なぞる未来
「待って、ザップ、置いてかないで。どこに、どこに行くの?」
マイの駆ける足音が聞こえる。
「遠くへ行こう。けど、その前に野暮用を片付けないとな。大した事無い。すぐに終わるさ」
僕は立ち止まり振り返る。
「やっぱり、そう言うと思った……
ザップはザップだもんね。けど、あたしもついて行くわよ。どこまでもついていく」
そう言うと、マイの手には大きな刺付きの鉄球が現れる。僕のハンマー、ザップハンマーだ。マイはまるで、背景に花が咲きみだれるような笑顔で、ハンマーの柄を僕に差し出す。もっとも可愛い女の子が差し出すものにしては物騒すぎるな。マイがいつの間にか落としたハンマーを拾っててくれたのか。僕はしっかりとその柄を掴み、ハンマーを持ち上げる。
「じゃ、行くぞ、マイ!」
「はい!」
僕は振り返り、戦場と思しき方に駆け出す。僕に並んでマイも走ってくる。まじでどんだけ吹っ飛ばされたんだよ。普通だったら死んでるって。すこし、いや、かなり、リナと神竜王に腹が立ってきた。奴らにはきっついお灸をすえてやる。
僕とマイは走り、途中で絨毯に乗ったラパンとピオンと合流し、ノノとオブを拾って戦場に戻った。この間は、マイが収納の拡張スキルのスマホを使ったりして、5分も経ってないと思う。一度絨毯を浮上させて戦場を俯瞰する。でっかい竜と戦う金色の豆粒。神竜王とリナを中心に黄金竜と人間が入り乱れている。
おいおい、竜相手に騎士も戦ってるが、大丈夫なのか? ブレス食らったら一撃だろ。けど、そばに寄ってそれは杞憂だと気付く。一体のドラゴンがブレスを吐くが、それは途中で消え失せる。あ、そうか、僕の仲間達も戦ってるんだ。ブレスを収納にしまってるのだろう。
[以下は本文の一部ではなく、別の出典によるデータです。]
/-!
# The hat rule: an unmarked vertex of typed degree 3 on the root pair (blind cell PercRepro2,
p2 g0, 2026-08-25; sub-claim S1; the lead's ruling 04:33:25Z (1) «p2 takes (A): the TypedStar
rule», mine-1's MINE1-J1.md §23.9 / §23.11)

A **hat** is an unmarked vertex `u` whose typed edges are exactly `e_v = u–v`, `e₁ = u–a₁`,
`e₂ = u–a₂` (`v ≠ a₁, a₂`), every other edge at `u` pinned closed (`TypedHatConn.lean`). Grouping
the placements of the three edges by what the copies see gives the kernel-agnostic identity
(mine-1 §23.9, the four star identities with the hyperedge terms vanishing): for types
`(τ e_v, τ e₁, τ e₂) ∈ {1, 2}³`,

  `N_τ = Σ_{t₁, t₂} hatCoef (τ e_v) (τ e₁) (τ e₂) t₁ t₂ · N'(va₁ ↦ t₁, va₂ ↦ t₂)`

where `N'` is the typed count of the graph with `u` removed, `e_v` re-mapped to `v–a₁`, `e₁` to
`v–a₂`, `e₂` dropped (`hatEnds`), and the table is: (1,1,1) ↦ 2·va₁(1) + 2·va₂(1) + 6·∅;
(1,1,2) ↦ va₁(1) + 2·va₂(1); (1,2,1) ↦ 2·va₁(1) + va₂(1); (2,1,1) ↦ 2·va₁(1) + 2·va₂(1) +
va₁(1)va₂(1); (2,1,2) ↦ va₂(2) + va₁(1)va₂(1); (2,2,1) ↦ va₁(2) + va₁(1)va₂(1); (1,2,2), (2,2,2) ↦ 0
(every coefficient a nonnegative integer: no comparison, no hyperedge).

* `stKer_hat` — the state kernel of the three copies through the hat;
* `hat_sum` — the placement identity (a finite identity, `Σ_{a+b+c = k}` expanded);
* `typedCount_split2` / `typedCount_split3` — two / three typed edges split off, nested;
* **`typedCount_hat_st`** — the hat rule for every state kernel with the root-pair property;
* **`typedCount_hat`** — the hat rule for `K₃`.

Own code; standard axioms.
-/

namespace Summit.Ventures.PercRepro2

open UnionCluster

namespace CovForm

namespace TypedRed

open OneTyped

/-! ## The kernel through a hat -/

section Kernel

variable {V : Type*} {E : Type*} [DecidableEq V] [Fintype E] [DecidableEq E] {R : Type*} [Field R]
variable (ends : E → Sym2 V) (o a₁ a₂ a₃ b : V) (KK : St → St → St → R)

omit [DecidableEq V] [Fintype E] in
/-- **The state kernel through a hat**: on configurations closed on the hat's edges and elsewhere
at `u`, the kernel of the three copies with the hat's edges opened as `(a, a', a'')`, … is the
kernel of the re-mapped copies opening `v–a₁` iff `seenA`, `v–a₂` iff `seenB`. -/
theorem stKer_hat (hq : ∀ x y w : St, x.q' = true ∨ y.q' = true ∨ w.q' = true → KK x y w = 0)
    {u v : V} {e_v e₁ e₂ : E} (hv : ends e_v = s(u, v)) (h1 : ends e₁ = s(u, a₁))
    (h2 : ends e₂ = s(u, a₂)) (hv1 : e_v ≠ e₁) (hv2 : e_v ≠ e₂) (h12 : e₁ ≠ e₂)
    (huo : u ≠ o) (hu1 : u ≠ a₁) (hu2 : u ≠ a₂) (hu3 : u ≠ a₃) (hub : u ≠ b)
    {x y w : Config E} (hx2 : x e₂ = false) (hy2 : y e₂ = false) (hw2 : w e₂ = false)
    (hxcl : ∀ e, u ∈ ends e → e ≠ e_v → e ≠ e₁ → e ≠ e₂ → x e = false)
    (hycl : ∀ e, u ∈ ends e → e ≠ e_v → e ≠ e₁ → e ≠ e₂ → y e = false)
    (hwcl : ∀ e, u ∈ ends e → e ≠ e_v → e ≠ e₁ → e ≠ e₂ → w e = false)
    (a a' a'' d d' d'' c c' c'' : Bool) :
    stKer ends o a₁ a₂ a₃ b KK
        (Function.update (Function.update (Function.update x e₂ a'') e₁ a') e_v a)
        (Function.update (Function.update (Function.update y e₂ d'') e₁ d') e_v d)
        (Function.update (Function.update (Function.update w e₂ c'') e₁ c') e_v c) =
      stKer (hatEnds ends e_v e₁ v a₁ a₂) o a₁ a₂ a₃ b KK
        (Function.update (Function.update x e₁ (seenB a a' a'')) e_v (seenA a a' a''))
        (Function.update (Function.update y e₁ (seenB d d' d'')) e_v (seenA d d' d''))
        (Function.update (Function.update w e₁ (seenB c c' c'')) e_v (seenA c c' c'')) := by
  -- the values of the updated copies
  have hat_v : ∀ (x : Config E) (p q r : Bool),
      Function.update (Function.update (Function.update x e₂ r) e₁ q) e_v p e_v = p :=
    fun x p q r => Function.update_self _ _ _
  have hat_1 : ∀ (x : Config E) (p q r : Bool),
      Function.update (Function.update (Function.update x e₂ r) e₁ q) e_v p e₁ = q := by
    intro x p q r
    rw [Function.update_of_ne hv1.symm, Function.update_self]
  have hat_2 : ∀ (x : Config E) (p q r : Bool),
      Function.update (Function.update (Function.update x e₂ r) e₁ q) e_v p e₂ = r := by
    intro x p q r
    rw [Function.update_of_ne hv2.symm, Function.update_of_ne h12.symm, Function.update_self]
  have re_v : ∀ (x : Config E) (p q : Bool), Function.update (Function.update x e₁ q) e_v p e_v = p :=
    fun x p q => Function.update_self _ _ _
  have re_1 : ∀ (x : Config E) (p q : Bool), Function.update (Function.update x e₁ q) e_v p e₁ = q := by
    intro x p q
    rw [Function.update_of_ne hv1.symm, Function.update_self]
  have re_2 : ∀ (x : Config E) (p q : Bool), Function.update (Function.update x e₁ q) e_v p e₂ = x e₂ := by
    intro x p q
    rw [Function.update_of_ne hv2.symm, Function.update_of_ne h12.symm]
  have agree : ∀ (x : Config E) (p q r p' q' : Bool) (e : E), e ≠ e_v → e ≠ e₁ → e ≠ e₂ →
      Function.update (Function.update x e₁ q') e_v p' e =
        Function.update (Function.update (Function.update x e₂ r) e₁ q) e_v p e := by
    intro x p q r p' q' e h₁ h₂ h₃
    simp only [Function.update_of_ne h₁, Function.update_of_ne h₂, Function.update_of_ne h₃]
  have closed : ∀ (x : Config E), (∀ e, u ∈ ends e → e ≠ e_v → e ≠ e₁ → e ≠ e₂ → x e = false) →
      ∀ (p q r : Bool) (e : E), u ∈ ends e → e ≠ e_v → e ≠ e₁ → e ≠ e₂ →
      Function.update (Function.update (Function.update x e₂ r) e₁ q) e_v p e = false := by
    intro x hx p q r e hue h₁ h₂ h₃
    simp only [Function.update_of_ne h₁, Function.update_of_ne h₂, Function.update_of_ne h₃]
    exact hx e hue h₁ h₂ h₃
  -- a killed copy kills both sides
  by_cases kx : a' = true ∧ a'' = true
  · unfold stKer
    rw [hq _ _ _ (Or.inl (st_q'_of_hat_both ends o a₁ a₂ a₃ b h1 h2 ((hat_1 x a a' a'').trans kx.1)
        ((hat_2 x a a' a'').trans kx.2))),
      hq _ _ _ (Or.inl (st_q'_of_hatEnds_both ends o a₁ a₂ a₃ b hv1
        ((re_v x _ _).trans (seenA_of_both kx)) ((re_1 x _ _).trans (seenB_of_both kx))))]
  by_cases ky : d' = true ∧ d'' = true
  · unfold stKer
    rw [hq _ _ _ (Or.inr (Or.inl (st_q'_of_hat_both ends o a₁ a₂ a₃ b h1 h2
        ((hat_1 y d d' d'').trans ky.1) ((hat_2 y d d' d'').trans ky.2)))),
      hq _ _ _ (Or.inr (Or.inl (st_q'_of_hatEnds_both ends o a₁ a₂ a₃ b hv1
        ((re_v y _ _).trans (seenA_of_both ky)) ((re_1 y _ _).trans (seenB_of_both ky)))))]
  by_cases kw : c' = true ∧ c'' = true
  · unfold stKer
    rw [hq _ _ _ (Or.inr (Or.inr (st_q'_of_hat_both ends o a₁ a₂ a₃ b h1 h2
        ((hat_1 w c c' c'').trans kw.1) ((hat_2 w c c' c'').trans kw.2)))),
      hq _ _ _ (Or.inr (Or.inr (st_q'_of_hatEnds_both ends o a₁ a₂ a₃ b hv1
        ((re_v w _ _).trans (seenA_of_both kw)) ((re_1 w _ _).trans (seenB_of_both kw)))))]
  -- no copy killed: the states agree
  unfold stKer
  rw [st_hat ends o a₁ a₂ a₃ b hv h1 h2 hv1 hv2 h12 huo hu1 hu2 hu3 hub _ _ (hat_v x a a' a'')
      (hat_1 x a a' a'') (hat_2 x a a' a'') ((re_v x _ _).trans (seenA_of_not_both kx))
      ((re_1 x _ _).trans (seenB_of_not_both kx)) ((re_2 x _ _).trans hx2)
      (agree x a a' a'' _ _) (closed x hxcl a a' a'') kx,
    st_hat ends o a₁ a₂ a₃ b hv h1 h2 hv1 hv2 h12 huo hu1 hu2 hu3 hub _ _ (hat_v y d d' d'')
      (hat_1 y d d' d'') (hat_2 y d d' d'') ((re_v y _ _).trans (seenA_of_not_both ky))
      ((re_1 y _ _).trans (seenB_of_not_both ky)) ((re_2 y _ _).trans hy2)
      (agree y d d' d'' _ _) (closed y hycl d d' d'') ky,
    st_hat ends o a₁ a₂ a₃ b hv h1 h2 hv1 hv2 h12 huo hu1 hu2 hu3 hub _ _ (hat_v w c c' c'')
      (hat_1 w c c' c'') (hat_2 w c c' c'') ((re_v w _ _).trans (seenA_of_not_both kw))
      ((re_1 w _ _).trans (seenB_of_not_both kw)) ((re_2 w _ _).trans hw2)
      (agree w c c' c'' _ _) (closed w hwcl c c' c'') kw]

end Kernel

/-! ## The placement identity -/

section Sums

variable {R : Type*} [CommRing R]

/-- `Σ_{a+b+c = 0} h a b c = h false false false`. -/
lemma sum_bool3_zero (h : Bool → Bool → Bool → R) :
    (∑ a : Bool, ∑ b : Bool, ∑ c : Bool, if a.toNat + b.toNat + c.toNat = 0 then h a b c else 0) =
      h false false false := by
  simp only [Fintype.sum_bool, Bool.toNat_true, Bool.toNat_false]
  norm_num

/-- **The placement identity behind the hat rule**: summing a function of what the copies see over
the placements of the hat's three edges (types `tv, t1, t2 ∈ {1, 2}`) is the `hatCoef`-weighted
sum over the placements of the two re-mapped edges, for any `g` vanishing on a killed copy. -/
lemma hat_sum {tv t1 t2 : ℕ} (htv : tv = 1 ∨ tv = 2) (ht1 : t1 = 1 ∨ t1 = 2) (ht2 : t2 = 1 ∨ t2 = 2)
    (T : Bool → Bool → Bool → Bool → Bool → Bool → Bool → Bool → Bool → R)
    (g : Bool → Bool → Bool → Bool → Bool → Bool → R)
    (hT : ∀ a b c a' b' c' a'' b'' c'', T a b c a' b' c' a'' b'' c'' =
      g (seenA a a' a'') (seenB a a' a'') (seenA b b' b'') (seenB b b' b'') (seenA c c' c'')
        (seenB c c' c''))
    (hk1 : ∀ b b' c c', g true true b b' c c' = 0) (hk2 : ∀ a a' c c', g a a' true true c c' = 0)
    (hk3 : ∀ a a' b b', g a a' b b' true true = 0) :
    (∑ a : Bool, ∑ b : Bool, ∑ c : Bool, if a.toNat + b.toNat + c.toNat = tv then
      (∑ a' : Bool, ∑ b' : Bool, ∑ c' : Bool, if a'.toNat + b'.toNat + c'.toNat = t1 then
        (∑ a'' : Bool, ∑ b'' : Bool, ∑ c'' : Bool, if a''.toNat + b''.toNat + c''.toNat = t2 then
          T a b c a' b' c' a'' b'' c'' else 0) else 0) else 0) =
    ∑ t₁ ∈ Finset.range 3, ∑ t₂ ∈ Finset.range 3, (hatCoef tv t1 t2 t₁ t₂ : R) *
      ∑ a : Bool, ∑ b : Bool, ∑ c : Bool, if a.toNat + b.toNat + c.toNat = t₁ then
        (∑ a' : Bool, ∑ b' : Bool, ∑ c' : Bool, if a'.toNat + b'.toNat + c'.toNat = t₂ then
          g a a' b b' c c' else 0) else 0 := by
  simp only [hT]
  rcases htv with rfl | rfl <;> rcases ht1 with rfl | rfl <;> rcases ht2 with rfl | rfl <;>
  · simp only [Finset.sum_range_succ, Finset.sum_range_zero, sum_bool3_zero,
      StarPattern.sum_bool3_one, StarPattern.sum_bool3_two, seenA, seenB, Bool.and_true,
      Bool.and_false, Bool.or_true, Bool.or_false, Bool.or_self, hk1, hk2, hk3, hatCoef]
    norm_num <;> ring

end Sums

/-! ## Splitting two and three typed edges off -/

section Split

variable {E : Type*} [Fintype E] [DecidableEq E] {R : Type*} [CommRing R]

/-- Two typed edges split off, nested. -/
lemma typedCount_split2 (F : Finset E) {e₁ e₂ : E} (h1 : e₁ ∈ F) (h2 : e₂ ∈ F) (h12 : e₁ ≠ e₂)
    (z : Config E) (τ : E → ℕ) (K : Config E → Config E → Config E → R) :
    typedCount F z τ K =
      ∑ a : Bool, ∑ b : Bool, ∑ c : Bool, if a.toNat + b.toNat + c.toNat = τ e₁ then
        (∑ a' : Bool, ∑ b' : Bool, ∑ c' : Bool, if a'.toNat + b'.toNat + c'.toNat = τ e₂ then
          typedCount ((F.erase e₁).erase e₂) (Function.update (Function.update z e₁ false) e₂ false)
            τ (fun x y w => K (Function.update (Function.update x e₂ a') e₁ a)
              (Function.update (Function.update y e₂ b') e₁ b)
              (Function.update (Function.update w e₂ c') e₁ c))
        else 0) else 0 := by
  rw [typedCount_split F e₁ h1]
  refine Finset.sum_congr rfl fun a _ => Finset.sum_congr rfl fun b _ =>
    Finset.sum_congr rfl fun c _ => ?_
  by_cases hA : a.toNat + b.toNat + c.toNat = τ e₁
  · rw [if_pos hA, if_pos hA, typedCount_split (F.erase e₁) e₂ (Finset.mem_erase.2 ⟨h12.symm, h2⟩)]
  · rw [if_neg hA, if_neg hA]

/-- Three typed edges split off, nested. -/
lemma typedCount_split3 (F : Finset E) {e₁ e₂ e₃ : E} (h1 : e₁ ∈ F) (h2 : e₂ ∈ F) (h3 : e₃ ∈ F)
    (h12 : e₁ ≠ e₂) (h13 : e₁ ≠ e₃) (h23 : e₂ ≠ e₃) (z : Config E) (τ : E → ℕ)
    (K : Config E → Config E → Config E → R) :
    typedCount F z τ K =
      ∑ a : Bool, ∑ b : Bool, ∑ c : Bool, if a.toNat + b.toNat + c.toNat = τ e₁ then
        (∑ a' : Bool, ∑ b' : Bool, ∑ c' : Bool, if a'.toNat + b'.toNat + c'.toNat = τ e₂ then
          (∑ a'' : Bool, ∑ b'' : Bool, ∑ c'' : Bool, if a''.toNat + b''.toNat + c''.toNat = τ e₃ then
            typedCount (((F.erase e₁).erase e₂).erase e₃)
              (Function.update (Function.update (Function.update z e₁ false) e₂ false) e₃ false) τ
              (fun x y w =>
                K (Function.update (Function.update (Function.update x e₃ a'') e₂ a') e₁ a)
                  (Function.update (Function.update (Function.update y e₃ b'') e₂ b') e₁ b)
                  (Function.update (Function.update (Function.update w e₃ c'') e₂ c') e₁ c))
          else 0) else 0) else 0 := by
  rw [typedCount_split2 F h1 h2 h12]
  refine Finset.sum_congr rfl fun a _ => Finset.sum_congr rfl fun b _ =>
    Finset.sum_congr rfl fun c _ => ?_
  by_cases hA : a.toNat + b.toNat + c.toNat = τ e₁
  · rw [if_pos hA, if_pos hA]
    refine Finset.sum_congr rfl fun a' _ => Finset.sum_congr rfl fun b' _ =>
      Finset.sum_congr rfl fun c' _ => ?_
    by_cases hB : a'.toNat + b'.toNat + c'.toNat = τ e₂
    · rw [if_pos hB, if_pos hB, typedCount_split ((F.erase e₁).erase e₂) e₃
        (Finset.mem_erase.2 ⟨h23.symm, Finset.mem_erase.2 ⟨h13.symm, h3⟩⟩)]
    · rw [if_neg hB, if_neg hB]
  · rw [if_neg hA, if_neg hA]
黄金竜と騎士達は一進一退の攻防を繰り広げているが、リナと神竜王はどうもリナが押して居るように見える。いかん、これって、予知をなぞり始めてるんじゃ? あんまり神竜王を追い詰めたら、爆発するんだよな。
「ラパン、俺を中央に降ろせ」
「はーい、了解」
絨毯の結界を解除してもらい、僕は戦場の中央に飛び降りる。今度は、マイとピオンもついてくる。そして、リナ達のそばに着地する。
「戦いを止めろーーーっ!」
僕は叫ぶが、聞こえちゃいない。かくなる上はあれしかない。本当はあんまりやりたくないが、これしか戦いを止める方法はないだろう。
僕は収納から、パンパンに魔力がつまった『吸魔の珠』を取り出した。